/-- The growth facts at a large `x` used by the assembly (`0 < ε ≤ 1/2`, `K, δ > 0`, `M` real,
`k ≥ 1`): `4 ≤ log x`, `4 ≤ log₂ x ≤ log x`, `0 < z`, `0 < U ≤ x log² x`, `U/(z log₂² x) ≤ x`,
`K e^{−√log₂ x} ≤ 1/2`, `8/δ ≤ log x`, `M ≤ log x`, `1 ≤ log y ≤ log x`, `log² x ≤ x`,
`e^{24k²/(⌊w⌋+1)} ≤ 3/2`. [cite: Maynard2016LargeGaps, §2 display (2.1)] -/
private theorem maynard7_facts {C_U : ℝ} (hCU : 0 < C_U) {K : ℝ} (hK : 0 < K) (δ M : ℝ)
    {k : ℕ} (hk : 1 ≤ k) {ε : ℝ} (hε0 : 0 < ε) (hε : ε ≤ 1 / 2) :
    ∀ᶠ x : ℕ in atTop,
      4 ≤ Real.log x ∧ 4 ≤ Real.log (Real.log x) ∧ Real.log (Real.log x) ≤ Real.log x ∧
      0 < z x ∧ 0 < U C_U ε x ∧ U C_U ε x ≤ (x : ℝ) * Real.log x ^ 2 ∧
      U C_U ε x / (z x * Real.log (Real.log x) ^ 2) ≤ x ∧
      K * Real.exp (-(Real.log (Real.log x)) ^ ((1 : ℝ) / 2)) ≤ 1 / 2 ∧ 8 / δ ≤ Real.log x ∧
      M ≤ Real.log x ∧ 1 ≤ Real.log (y ε x) ∧ Real.log (y ε x) ≤ Real.log x ∧
      Real.log x ^ 2 ≤ x ∧ Real.exp (24 * (k : ℝ) ^ 2 / (⌊wFun x⌋₊ + 1)) ≤ 3 / 2 := by
  have hT₁ : Tendsto (fun X : ℝ => Real.log X) atTop atTop := Real.tendsto_log_atTop
  have hT₂ : Tendsto (fun X : ℝ => Real.log (Real.log X)) atTop atTop :=
    Real.tendsto_log_atTop.comp hT₁
  have hT₃ : Tendsto (fun X : ℝ => Real.log (Real.log (Real.log X))) atTop atTop :=
    Real.tendsto_log_atTop.comp hT₂
  have hreal : ∀ᶠ X : ℝ in atTop, 4 ≤ Real.log (Real.log X) ∧
      2 ≤ Real.log (Real.log (Real.log X)) ∧ C_U ≤ Real.log X ∧
      Real.log (2 * K) ^ 2 ≤ Real.log (Real.log X) ∧ 8 / δ ≤ Real.log X ∧ M ≤ Real.log X := by
    filter_upwards [hT₂.eventually_ge_atTop 4, hT₃.eventually_ge_atTop 2,
      hT₁.eventually_ge_atTop C_U, hT₂.eventually_ge_atTop (Real.log (2 * K) ^ 2),
      hT₁.eventually_ge_atTop (8 / δ), hT₁.eventually_ge_atTop M] with X h1 h2 h3 h4 h5 h6
    exact ⟨h1, h2, h3, h4, h5, h6⟩
  filter_upwards [tendsto_natCast_atTop_atTop.eventually hreal, eventually_iteratedLogs,
    eventually_gt_atTop 0, eventually_U_pos hCU hε0.le hε, eventually_le_wFun (80 * (k : ℝ) ^ 2)]
    with x hx hlogs hx0 hU hw80
  obtain ⟨hL₂4, hL₃2, hCL, hKL, hδL, hML⟩ := hx
  obtain ⟨hL4, -, -, hL₃L₂, hL₂L, -, hsq⟩ := hlogs
  set L := Real.log x with hLdef
  set L₂ := Real.log (Real.log x) with hL₂def
  set L₃ := Real.log (Real.log (Real.log x)) with hL₃def
  have hx0' : (0 : ℝ) < x := by exact_mod_cast hx0
  have hL0 : 0 < L := by linarith
  have hL₂0 : 0 < L₂ := by linarith
  have hz0 : 0 < z x := by unfold z; rw [← hL₂def]; positivity
  -- `log y`
  have hlyL : Real.log (y ε x) ≤ L := by
    rw [log_y, ← hLdef, ← hL₂def, ← hL₃def]
    have h1 : L * L₃ / L₂ ≤ L := by
      rw [div_le_iff₀ hL₂0]; nlinarith
    have h2 : 0 ≤ L * L₃ / L₂ := by positivity
    nlinarith
  have hly1 : 1 ≤ Real.log (y ε x) := by
    have := half_log₃_le_log_y hε hL₂0 (by linarith) (by linarith : (0 : ℝ) ≤ L₃)
    rw [← hL₃def] at this; linarith
  -- `U ≤ x log² x`
  have hUx : U C_U ε x ≤ (x : ℝ) * L ^ 2 := by
    have h1 : U C_U ε x ≤ C_U * (x * Real.log (y ε x)) := by
      unfold U; rw [← hL₂def]
      apply mul_le_mul_of_nonneg_left _ hCU.le
      exact div_le_self (by positivity) (by linarith)
    have h2 : C_U * (x * Real.log (y ε x)) ≤ L * (x * L) :=
      mul_le_mul hCL (mul_le_mul_of_nonneg_left hlyL hx0'.le) (by positivity) hL0.le
    nlinarith
  -- `U/(z log₂²) ≤ x`
  have hUz : U C_U ε x / (z x * L₂ ^ 2) ≤ x := by
    rw [div_le_iff₀ (by positivity)]
    have hz : z x * L₂ ^ 2 = x * L₂ := by
      unfold z; rw [← hL₂def]; field_simp
    rw [hz]
    have h2 : (x : ℝ) * L ^ 2 ≤ x * (x * L₂) := by
      apply mul_le_mul_of_nonneg_left _ hx0'.le
      nlinarith
    linarith
  have hW : Real.exp (24 * (k : ℝ) ^ 2 / (⌊wFun x⌋₊ + 1)) ≤ 3 / 2 :=
    maynard7_exp_le_three_halves hk (by positivity)
      (le_trans hw80 (le_of_lt (Nat.lt_floor_add_one _)))
  exact ⟨hL4, hL₂4, by linarith, hz0, hU, hUx, hUz, maynard7_K_mul_exp_neg_sqrt_le hK hKL, hδL,
    hML, hly1, hlyL, hsq, hW⟩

What you will do ▸
Set down precisely the lines above between the line holding "rw [← hL₃def] at this; linarith" and the line holding "apply mul_le_mul_of_nonneg_left _ hCU.le", inclusive, and nothing beyond them.

Written response ▸
    rw [← hL₃def] at this; linarith
  -- `U ≤ x log² x`
  have hUx : U C_U ε x ≤ (x : ℝ) * L ^ 2 := by
    have h1 : U C_U ε x ≤ C_U * (x * Real.log (y ε x)) := by
      unfold U; rw [← hL₂def]
      apply mul_le_mul_of_nonneg_left _ hCU.le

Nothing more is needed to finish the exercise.